All the models built were multiple-input single-output thermal environment assessments for a single thermal environment evaluation index. According to the analysis, among the three data-mining methods, the SVR model performed well in prediction, with a relatively small error and a relatively high goodness of fit. To save calculation time and improve the prediction efficiency of the model, a multiple-input multiple-output thermal environment evaluation model was built using the SVR model, through which five thermal environment evaluation indices could be predicted simultaneously. The results of the test set of the multiple-input multiple-output SVR models are listed in Table 9. Except for the vertical air temperature difference, the R² values for predicting other evaluation indices were all greater than 0.93, which are acceptable to a certain extent. However, as illustrated in Fig. 11, the prediction accuracy of the multiple-input multiple-output evaluation methods was reduced.

Table 9 Test dataset evaluation indices of the multiple-input multiple-output evaluation

Fig. 11

Comparison of goodness of fit between the multiple-input multiple-output evaluation and the multiple-input single-output evaluation

5 Conclusions

In this study, three data-mining methods—the MLR model, BP neural network model, and SVR model—were utilized to build the thermal environment evaluation model. The evaluation indices of the thermal environment, including the vertical air temperature difference, temperature uniformity, temperature drop rate, draft rate, and PMV indices, were evaluated.

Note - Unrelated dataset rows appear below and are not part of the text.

import Summits.Schanuel.Schanuel.Theorems.ZilberEacRotatingPowerLemmas
import HarnessLib

/-!
# THEOREM M: power coordinate of polynomial size with a ROTATING phase, fixed escape direction,
# log-drifting transversal

Zilber's Exponential-Algebraic Closedness, case ladder (host summit Schanuel, cell `pub-schanuel`,
seat 2, gen 12).  See `ZilberEacRotatingPowerLemmas` for the setting.  Along families

  `x_m = r_m + y_m q`,  `r_m - τ_m d → ρ₀`,  `τ_m → +∞`,  `y_m = e^{τ_m} Y_m` (`Y_m → y* ≠ 0`),
  `w_m = e^{λ τ_m} ζ^m C_m` (`C_m → C₀ ≠ 0`, `|ζ| = 1`, `ζ` not a root of unity),

write `H(w_m, x_m) = Σ_{c,k,j} h_{c,k,j}(ρ_m) τ_m^j y_m^k w_m^c` (triple expansion).  The monomial
`(c,k,j)` has size `e^{(λc + k)τ} τ^j`; let `μ = max (λc + k)` over the support and `j*` the largest
`j` on the top class.  Dividing by `e^{μτ} τ^{j*}`, every monomial off the top class tends to `0`,
and the top class tends to the ROTATING SUM `Q(ζ^m) = Σ_c b_c ζ^{mc}`,
`b_c = h_{c,k(c),j*}(ρ₀) (y*)^{k(c)} C₀^c` — a nonzero polynomial `Q` evaluated along the
non-periodic rotation `ζ^m`, which cannot tend to `0` (`not_tendsto_norm_eval_pow_of_rotation`).
Only the plain Zariski density of the limits `ρ₀` is needed (to make one `b_c ≠ 0`); `λ` is an
ARBITRARY real number — rational exponents, where THEOREMS I/J are silent, included.

* THEOREM M `eq_zero_of_rotating_power`; density form `unprojectedDense_of_rotating_power`.

Use: `ZilberEacHyperplaneSlowDensity` (real hyperplanes in the slow regime, ALL growth exponents).

HONEST FRAMING: an elimination lemma; `EC(3,2)` OPEN; nothing here bears on Schanuel's conjecture
(EAC ⇏ SC).
-/

noncomputable section

open MvPolynomial Filter Topology Finset Complex
open Literature.NumberTheory.Transcendental Literature.ModelTheory.Zilber

set_option linter.dupNamespace false

namespace Summit.Schanuel.Schanuel.Theorems

/-! ## Part A. THEOREM M -/

section Rotating

variable {t : ℕ}

/-- **THEOREM M (all families).**  Fix directions `d, q ∈ ℂ^t`, a real exponent `λ`, a unimodular
`ζ` which is not a root of unity, and a set `U ⊆ ℂ^t` on which no nonzero polynomial vanishes
identically.  Suppose that for every `ρ₀ ∈ U` there are sequences with `τ_m → +∞`,
`r_m - τ_m d → ρ₀`, `y_m = e^{τ_m} Y_m` with `Y_m → y* ≠ 0`, `w_m = e^{λτ_m} ζ^m C_m` with
`C_m → C₀ ≠ 0`, and `H(w_m, r_m + y_m q) = 0` for all large `m`.  Then `H = 0`. (new) -/
theorem eq_zero_of_rotating_power (H : MvPolynomial (Fin (t + 1)) ℂ) (d q : Fin t → ℂ) (lam : ℝ)
    {ζ : ℂ} (hζ1 : ‖ζ‖ = 1) (hroot : ∀ j : ℕ, 0 < j → ζ ^ j ≠ 1)
    {U : Set (Fin t → ℂ)} (hU : ∀ G : MvPolynomial (Fin t) ℂ, G ≠ 0 → ∃ ρ ∈ U, eval ρ G ≠ 0)
    (hseq : ∀ ρ₀ ∈ U, ∃ (w : ℕ → ℂ) (r : ℕ → Fin t → ℂ) (τ : ℕ → ℝ) (y Y C : ℕ → ℂ) (ys C₀ : ℂ),
      Tendsto τ atTop atTop ∧
      Tendsto (fun m => r m - ((τ m : ℝ) : ℂ) • d) atTop (𝓝 ρ₀) ∧
      (∀ m, y m = exp ((τ m : ℝ) : ℂ) * Y m) ∧ Tendsto Y atTop (𝓝 ys) ∧ ys ≠ 0 ∧
      (∀ m, w m = exp (((lam * τ m : ℝ) : ℂ)) * ζ ^ m * C m) ∧ Tendsto C atTop (𝓝 C₀) ∧ C₀ ≠ 0 ∧
      ∀ᶠ m in atTop, eval (Fin.cons (w m) (r m + y m • q) : Fin (t + 1) → ℂ) H = 0) :
    H = 0 := by
  classical
  by_contra hH
  set P := finSuccEquiv ℂ t H with hPdef
  have hP0 : P ≠ 0 := fun h => hH ((finSuccEquiv ℂ t).injective (by rw [← hPdef, h, map_zero]))
  -- the triple coefficient family `h (c,k,j)`
  obtain ⟨K, J, hK, hJ⟩ := exists_triple_degree_bounds P d q
  generalize hψ : (fun i => Polynomial.C (Polynomial.C (X i) + Polynomial.C (C (d i)) * Polynomial.X) +
      Polynomial.C (Polynomial.C (C (q i))) * Polynomial.X :
      Fin t → Polynomial (Polynomial (MvPolynomial (Fin t) ℂ))) = ψ at hK hJ
  have hexpand : ∀ (ρ : Fin t → ℂ) (τ' y' w' : ℂ), eval (Fin.cons w' (ρ + τ' • d + y' • q) : Fin (t + 1) → ℂ) H =
      ∑ x ∈ range (P.natDegree + 1) ×ˢ (range (K + 1) ×ˢ range (J + 1)),
        eval ρ (((aeval ψ (P.coeff x.1)).coeff x.2.1).coeff x.2.2) * (τ' ^ x.2.2 * y' ^ x.2.1 * w' ^ x.1) := by
    intro ρ τ' y' w'
    have h := eval_cons_eq_triple_sum H d q ρ τ' y' w' (D := P.natDegree + 1) (K := K) (J := J)
      (by rw [← hPdef]; exact Nat.lt_succ_self _)
    rw [hψ] at h
    exact h hK hJ
  obtain ⟨h, hh⟩ : ∃ h : ℕ × (ℕ × ℕ) → MvPolynomial (Fin t) ℂ,
    h = fun x => ((aeval ψ (P.coeff x.1)).coeff x.2.1).coeff x.2.2 := ⟨_, rfl⟩
  set box : Finset (ℕ × (ℕ × ℕ)) := range (P.natDegree + 1) ×ˢ (range (K + 1) ×ˢ range (J + 1))
    with hbox
  set S : Finset (ℕ × (ℕ × ℕ)) := box.filter fun x => h x ≠ 0 with hS
  -- `S` is nonempty
  have hSne : S.Nonempty := by
    have hne := aeval_doubleShift_ne_zero (P.coeff P.natDegree)
      (Polynomial.leadingCoeff_ne_zero.2 hP0) d q
    rw [hψ] at hne
    set G := aeval ψ (P.coeff P.natDegree) with hG
    have hk : G.coeff G.natDegree ≠ 0 := Polynomial.leadingCoeff_ne_zero.2 hne
    have hj : (G.coeff G.natDegree).coeff (G.coeff G.natDegree).natDegree ≠ 0 :=
      Polynomial.leadingCoeff_ne_zero.2 hk
    refine ⟨(P.natDegree, (G.natDegree, (G.coeff G.natDegree).natDegree)), ?_⟩
    rw [hS, Finset.mem_filter, hbox, Finset.mem_product, Finset.mem_product]
    refine ⟨⟨Finset.mem_range.2 (Nat.lt_succ_self _), Finset.mem_range.2 (Nat.lt_succ_of_le (hK _)),
      Finset.mem_range.2 (Nat.lt_succ_of_le (hJ _ _))⟩, ?_⟩
    rw [hh]
    exact hj
  -- the weight, the top class `μ`, the top `T`-degree `js` on it, the pivot `x₀`
  set ω : ℕ × (ℕ × ℕ) → ℝ := fun x => lam * x.1 + x.2.1 with hω
  obtain ⟨x₁, hx₁S, hx₁max⟩ := S.exists_max_image ω hSne
  set μ : ℝ := ω x₁ with hμ
  set S' : Finset (ℕ × (ℕ × ℕ)) := S.filter fun x => ω x = μ with hS'
  have hS'ne : S'.Nonempty := ⟨x₁, by rw [hS', Finset.mem_filter]; exact ⟨hx₁S, rfl⟩⟩
  obtain ⟨x₀, hx₀S', hx₀max⟩ := S'.exists_max_image (fun x => x.2.2) hS'ne
  set js : ℕ := x₀.2.2 with hjs
  have hx₀S : x₀ ∈ S := (Finset.mem_filter.1 hx₀S').1
  have hx₀ω : ω x₀ = μ := (Finset.mem_filter.1 hx₀S').2
  have hx₀box : x₀ ∈ box := (Finset.mem_filter.1 hx₀S).1
  have hx₀h : h x₀ ≠ 0 := (Finset.mem_filter.1 hx₀S).2
  have hωle : ∀ x ∈ S, ω x ≤ μ := fun x hx => hx₁max x hx
  have hjle : ∀ x ∈ S, ω x = μ → x.2.2 ≤ js := fun x hx hωx =>
    hx₀max x (by rw [hS', Finset.mem_filter]; exact ⟨hx, hωx⟩)
  -- the generic limit and the family
  obtain ⟨ρ₀, hρ₀U, hρ₀⟩ := hU (h x₀) hx₀h
  obtain ⟨w, r, τ, y, Y, C, ys, C₀, hτ, hρ, hy, hY, hys, hw, hC, hC₀, hzero⟩ := hseq ρ₀ hρ₀U
  obtain ⟨ρs, hρs⟩ : ∃ ρs : ℕ → Fin t → ℂ, ρs = fun m => r m - ((τ m : ℝ) : ℂ) • d := ⟨_, rfl⟩
  have hρs_lim : Tendsto ρs atTop (𝓝 ρ₀) := by rw [hρs]; exact hρ
  have hxm : ∀ m, r m + y m • q = ρs m + ((τ m : ℝ) : ℂ) • d + y m • q := by
    intro m; rw [hρs]; dsimp only; abel
  -- the limiting coefficients `b` and the rotating sum `Q`
  obtain ⟨b, hb⟩ : ∃ b : ℕ × (ℕ × ℕ) → ℂ, b = fun x =>
    if x ∈ S ∧ ω x = μ ∧ x.2.2 = js then eval ρ₀ (h x) * ys ^ x.2.1 * C₀ ^ x.1 else 0 := ⟨_, rfl⟩
  set Q : Polynomial ℂ := ∑ x ∈ box, Polynomial.C (b x) * Polynomial.X ^ x.1 with hQ
  have hQeval : ∀ z : ℂ, Q.eval z = ∑ x ∈ box, b x * z ^ x.1 := by
    intro z
    rw [hQ, Polynomial.eval_finsetSum]
    simp only [Polynomial.eval_mul, Polynomial.eval_C, Polynomial.eval_pow, Polynomial.eval_X]
  -- `b` vanishes off the pivot's `W`-power... more precisely: on `W`-power `x₀.1` only the pivot survives
  have hb_off : ∀ x ∈ box, x ≠ x₀ → x.1 = x₀.1 → b x = 0 := by
    intro x hx hne h1
    rw [hb]
    dsimp only
    rw [if_neg]
    rintro ⟨hxS, hxω, hxj⟩
    apply hne
    have hk : x.2.1 = x₀.2.1 := by
      have e : ω x = ω x₀ := by rw [hxω, hx₀ω]
      simp only [hω, h1] at e
      exact_mod_cast (add_left_cancel e)
    exact Prod.ext h1 (Prod.ext hk (by rw [hxj]))
  have hbx₀ : b x₀ = eval ρ₀ (h x₀) * ys ^ x₀.2.1 * C₀ ^ x₀.1 := by
    rw [hb]; dsimp only; rw [if_pos ⟨hx₀S, hx₀ω, rfl⟩]
  have hQ0 : Q ≠ 0 := by
    intro hQz
    have hcoeff : Q.coeff x₀.1 = b x₀ := by
      rw [hQ, Polynomial.finsetSum_coeff]
      simp only [Polynomial.coeff_C_mul_X_pow]
      rw [Finset.sum_eq_single_of_mem x₀ hx₀box]
      · rw [if_pos rfl]
      · intro x hx hne
        by_cases h1 : x₀.1 = x.1
        · rw [if_pos h1]; exact hb_off x hx hne h1.symm
        · rw [if_neg h1]
    rw [hQz, Polynomial.coeff_zero] at hcoeff
    have : b x₀ ≠ 0 := by
      rw [hbx₀]
      exact mul_ne_zero (mul_ne_zero hρ₀ (pow_ne_zero _ hys)) (pow_ne_zero _ hC₀)
    exact this hcoeff.symm
  -- ### the normalised terms
  obtain ⟨sc, hsc⟩ : ∃ sc : ℕ × (ℕ × ℕ) → ℕ → ℝ,
    sc = fun x m => Real.exp ((ω x - μ) * τ m) * τ m ^ x.2.2 / τ m ^ js := ⟨_, rfl⟩
  obtain ⟨V, hV⟩ : ∃ V : ℕ × (ℕ × ℕ) → ℕ → ℂ,
    V = fun x m => eval (ρs m) (h x) * Y m ^ x.2.1 * C m ^ x.1 := ⟨_, rfl⟩
  have hVlim : ∀ x, Tendsto (V x) atTop (𝓝 (eval ρ₀ (h x) * ys ^ x.2.1 * C₀ ^ x.1)) := by
    intro x
    rw [hV]
    exact ((((MvPolynomial.continuous_eval (h x)).tendsto _).comp hρs_lim).mul (hY.pow _)).mul
      (hC.pow _)
  -- (1) exact identity: `(Σ_x V·sc·ζ^{mc}) · e^{μτ} τ^{js} = H(w_m, x_m)` for `τ_m > 0`
  have hident : ∀ᶠ m in atTop,
      (∑ x ∈ box, V x m * ((sc x m : ℝ) : ℂ) * ζ ^ (m * x.1)) *
        (((Real.exp (μ * τ m) * τ m ^ js : ℝ)) : ℂ) =
      eval (Fin.cons (w m) (r m + y m • q) : Fin (t + 1) → ℂ) H := by
    filter_upwards [hτ.eventually_gt_atTop 0] with m hτ0
    rw [hxm m, hexpand (ρs m) _ _ _, Finset.sum_mul]
    refine Finset.sum_congr rfl fun x _ => ?_
    rw [show (((aeval ψ) (P.coeff x.1)).coeff x.2.1).coeff x.2.2 = h x by rw [hh]]
    -- the scalar identity `sc · e^{μτ} τ^{js} = τ^j (e^τ)^k (e^{λτ})^c`
    have hreal : sc x m * (Real.exp (μ * τ m) * τ m ^ js) =
        τ m ^ x.2.2 * Real.exp (τ m) ^ x.2.1 * Real.exp (lam * τ m) ^ x.1 := by
      rw [hsc]
      dsimp only
      have hτjs : τ m ^ js ≠ 0 := pow_ne_zero _ hτ0.ne'
      rw [div_mul_eq_mul_div, div_eq_iff hτjs, ← Real.exp_nat_mul, ← Real.exp_nat_mul]
      have e1 : Real.exp ((ω x - μ) * τ m) * Real.exp (μ * τ m) =
          Real.exp ((x.2.1 : ℕ) * τ m) * Real.exp ((x.1 : ℕ) * (lam * τ m)) := by
        rw [← Real.exp_add, ← Real.exp_add, hω]
        congr 1
        ring
      calc Real.exp ((ω x - μ) * τ m) * τ m ^ x.2.2 * (Real.exp (μ * τ m) * τ m ^ js)
          = (Real.exp ((ω x - μ) * τ m) * Real.exp (μ * τ m)) * τ m ^ x.2.2 * τ m ^ js := by ring
        _ = (Real.exp ((x.2.1 : ℕ) * τ m) * Real.exp ((x.1 : ℕ) * (lam * τ m))) * τ m ^ x.2.2 *
            τ m ^ js := by rw [e1]
        _ = τ m ^ x.2.2 * Real.exp ((x.2.1 : ℕ) * τ m) * Real.exp ((x.1 : ℕ) * (lam * τ m)) *
            τ m ^ js := by ring
    have hC' : ((sc x m : ℝ) : ℂ) * (((Real.exp (μ * τ m) * τ m ^ js : ℝ)) : ℂ) =
        ((τ m : ℝ) : ℂ) ^ x.2.2 * exp ((τ m : ℝ) : ℂ) ^ x.2.1 * exp (((lam * τ m : ℝ)) : ℂ) ^ x.1 := by
      rw [← Complex.ofReal_mul, hreal]
      push_cast
      rfl
    rw [hV]
    dsimp only
    rw [hy m, hw m]
    calc eval (ρs m) (h x) * Y m ^ x.2.1 * C m ^ x.1 * ((sc x m : ℝ) : ℂ) * ζ ^ (m * x.1) *
          (((Real.exp (μ * τ m) * τ m ^ js : ℝ)) : ℂ)
        = eval (ρs m) (h x) * Y m ^ x.2.1 * C m ^ x.1 * ζ ^ (m * x.1) *
          (((sc x m : ℝ) : ℂ) * (((Real.exp (μ * τ m) * τ m ^ js : ℝ)) : ℂ)) := by ring
      _ = eval (ρs m) (h x) * Y m ^ x.2.1 * C m ^ x.1 * ζ ^ (m * x.1) *
          (((τ m : ℝ) : ℂ) ^ x.2.2 * exp ((τ m : ℝ) : ℂ) ^ x.2.1 * exp (((lam * τ m : ℝ)) : ℂ) ^ x.1) := by
          rw [hC']
      _ = eval (ρs m) (h x) * (((τ m : ℝ) : ℂ) ^ x.2.2 * (exp ((τ m : ℝ) : ℂ) * Y m) ^ x.2.1 *
          (exp (((lam * τ m : ℝ)) : ℂ) * ζ ^ m * C m) ^ x.1) := by
          rw [pow_mul]; ring
  -- (2) each normalised term tends to its rotating model
  have hterm : ∀ x ∈ box, Tendsto (fun m => V x m * ((sc x m : ℝ) : ℂ) * ζ ^ (m * x.1) -
      b x * ζ ^ (m * x.1)) atTop (𝓝 0) := by
    intro x hx
    -- it suffices that `V·sc → b x`
    suffices hVs : Tendsto (fun m => V x m * ((sc x m : ℝ) : ℂ)) atTop (𝓝 (b x)) by
      rw [tendsto_zero_iff_norm_tendsto_zero]
      have h1 : Tendsto (fun m => ‖V x m * ((sc x m : ℝ) : ℂ) - b x‖) atTop (𝓝 0) := by
        rw [← tendsto_zero_iff_norm_tendsto_zero, ← sub_self (b x)]
        exact hVs.sub tendsto_const_nhds
      refine h1.congr fun m => ?_
      rw [← sub_mul, norm_mul, norm_pow, hζ1, one_pow, mul_one]
    by_cases hxS : x ∈ S
    · rcases lt_or_eq_of_le (hωle x hxS) with hlt | heq
      · -- off the top class: `sc → 0`
        have hb0 : b x = 0 := by
          rw [hb]; dsimp only; rw [if_neg]; rintro ⟨-, hωx, -⟩; exact hlt.ne hωx
        rw [hb0]
        have hsc0 : Tendsto (sc x) atTop (𝓝 0) := by
          rw [hsc]
          exact tendsto_exp_mul_mul_pow_div_pow hτ (by linarith) _ _
        have h := (hVlim x).mul ((Complex.continuous_ofReal.tendsto 0).comp hsc0)
        rwa [Complex.ofReal_zero, mul_zero] at h
      · rcases lt_or_eq_of_le (hjle x hxS heq) with hjlt | hjeq
        · -- top class, lower `T`-degree: `sc = τ^j/τ^{js} → 0`
          have hb0 : b x = 0 := by
            rw [hb]; dsimp only; rw [if_neg]; rintro ⟨-, -, hj⟩; exact hjlt.ne hj
          rw [hb0]
          have hsc0 : Tendsto (sc x) atTop (𝓝 0) := by
            rw [hsc]
            have h0 := tendsto_pow_div_pow_of_lt hτ hjlt
            refine h0.congr fun m => ?_
            dsimp only
            rw [heq, sub_self, zero_mul, Real.exp_zero, one_mul]
          have h := (hVlim x).mul ((Complex.continuous_ofReal.tendsto 0).comp hsc0)
          rwa [Complex.ofReal_zero, mul_zero] at h
        · -- the pivot class: `sc = 1` eventually
          have hb1 : b x = eval ρ₀ (h x) * ys ^ x.2.1 * C₀ ^ x.1 := by
            rw [hb]; dsimp only; rw [if_pos ⟨hxS, heq, hjeq⟩]
          rw [hb1]
          refine (hVlim x).congr' ?_
          filter_upwards [hτ.eventually_gt_atTop 0] with m hτ0
          have hsc1 : sc x m = 1 := by
            rw [hsc]; dsimp only
            rw [heq, sub_self, zero_mul, Real.exp_zero, one_mul, hjeq, hjs,
              div_self (pow_ne_zero _ hτ0.ne')]
          rw [hsc1, Complex.ofReal_one, mul_one]
    · -- outside the support: the coefficient polynomial is zero
      have hh0 : h x = 0 := by
        by_contra hne
        exact hxS (Finset.mem_filter.2 ⟨hx, hne⟩)
      have hb0 : b x = 0 := by
        rw [hb]; dsimp only; rw [if_neg]; rintro ⟨hxS', -, -⟩; exact hxS hxS'
      have hV0 : ∀ m, V x m = 0 := fun m => by rw [hV]; dsimp only; rw [hh0, map_zero, zero_mul, zero_mul]
      rw [hb0]
      refine tendsto_const_nhds.congr fun m => ?_
      rw [hV0, zero_mul]
  -- (3) the normalised sum vanishes eventually, so `Q(ζ^m) → 0`
  have hsum0 : ∀ᶠ m in atTop, ∑ x ∈ box, V x m * ((sc x m : ℝ) : ℂ) * ζ ^ (m * x.1) = 0 := by
    filter_upwards [hident, hzero, hτ.eventually_gt_atTop 0] with m hm hz hτ0
    rw [hz] at hm
    have hN : (((Real.exp (μ * τ m) * τ m ^ js : ℝ)) : ℂ) ≠ 0 := by
      exact_mod_cast (mul_pos (Real.exp_pos _) (pow_pos hτ0 _)).ne'
    exact (mul_eq_zero.1 hm).resolve_right hN
  have hQlim : Tendsto (fun m : ℕ => ‖Q.eval (ζ ^ m)‖) atTop (𝓝 0) := by
    have hdiff : Tendsto (fun m => ∑ x ∈ box, (V x m * ((sc x m : ℝ) : ℂ) * ζ ^ (m * x.1) -
        b x * ζ ^ (m * x.1))) atTop (𝓝 0) := by
      have h := tendsto_finsetSum box fun x hx => hterm x hx
      rwa [Finset.sum_const_zero] at h
    rw [← tendsto_zero_iff_norm_tendsto_zero]
    have hneg := hdiff.neg
    rw [neg_zero] at hneg
    refine hneg.congr' ?_
    filter_upwards [hsum0] with m hm
    rw [Finset.sum_sub_distrib, hm, zero_sub, neg_neg, hQeval]
    refine Finset.sum_congr rfl fun x _ => ?_
    rw [pow_mul]
  exact not_tendsto_norm_eval_pow_of_rotation hQ0 hζ1 hroot hQlim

The simulation results indicated that the prediction accuracy of the SVR model was higher than those of the BP and MLR models with respect to the vertical air temperature difference, temperature uniformity, temperature drop rate, and draft rate in the multiple-input single-output evaluation method. In terms of PMV index prediction, the prediction accuracies of the BP and MLR models were slightly higher than that of the SVR model, and the relative error could be maintained at approximately 20%. The performance of the SVR model in predicting a single indoor thermal environment evaluation index was good, and it was thus selected for the multiple-input multiple-output evaluation method. The R² of the prediction results was greater than 0.93, except for the prediction of the vertical air temperature difference, which was 0.81. In comparison with the multiple-input single-output evaluation method, the prediction accuracies of the corresponding indices were reduced; however, replacing five multiple-input single-output evaluation models with one multiple-input multiple-output evaluation model could simplify the complexity and save computation time. Therefore, the multiple-input single-output evaluation method is recommended for high-precision prediction, while the multiple-input multiple-output evaluation method is recommended for high-efficiency prediction.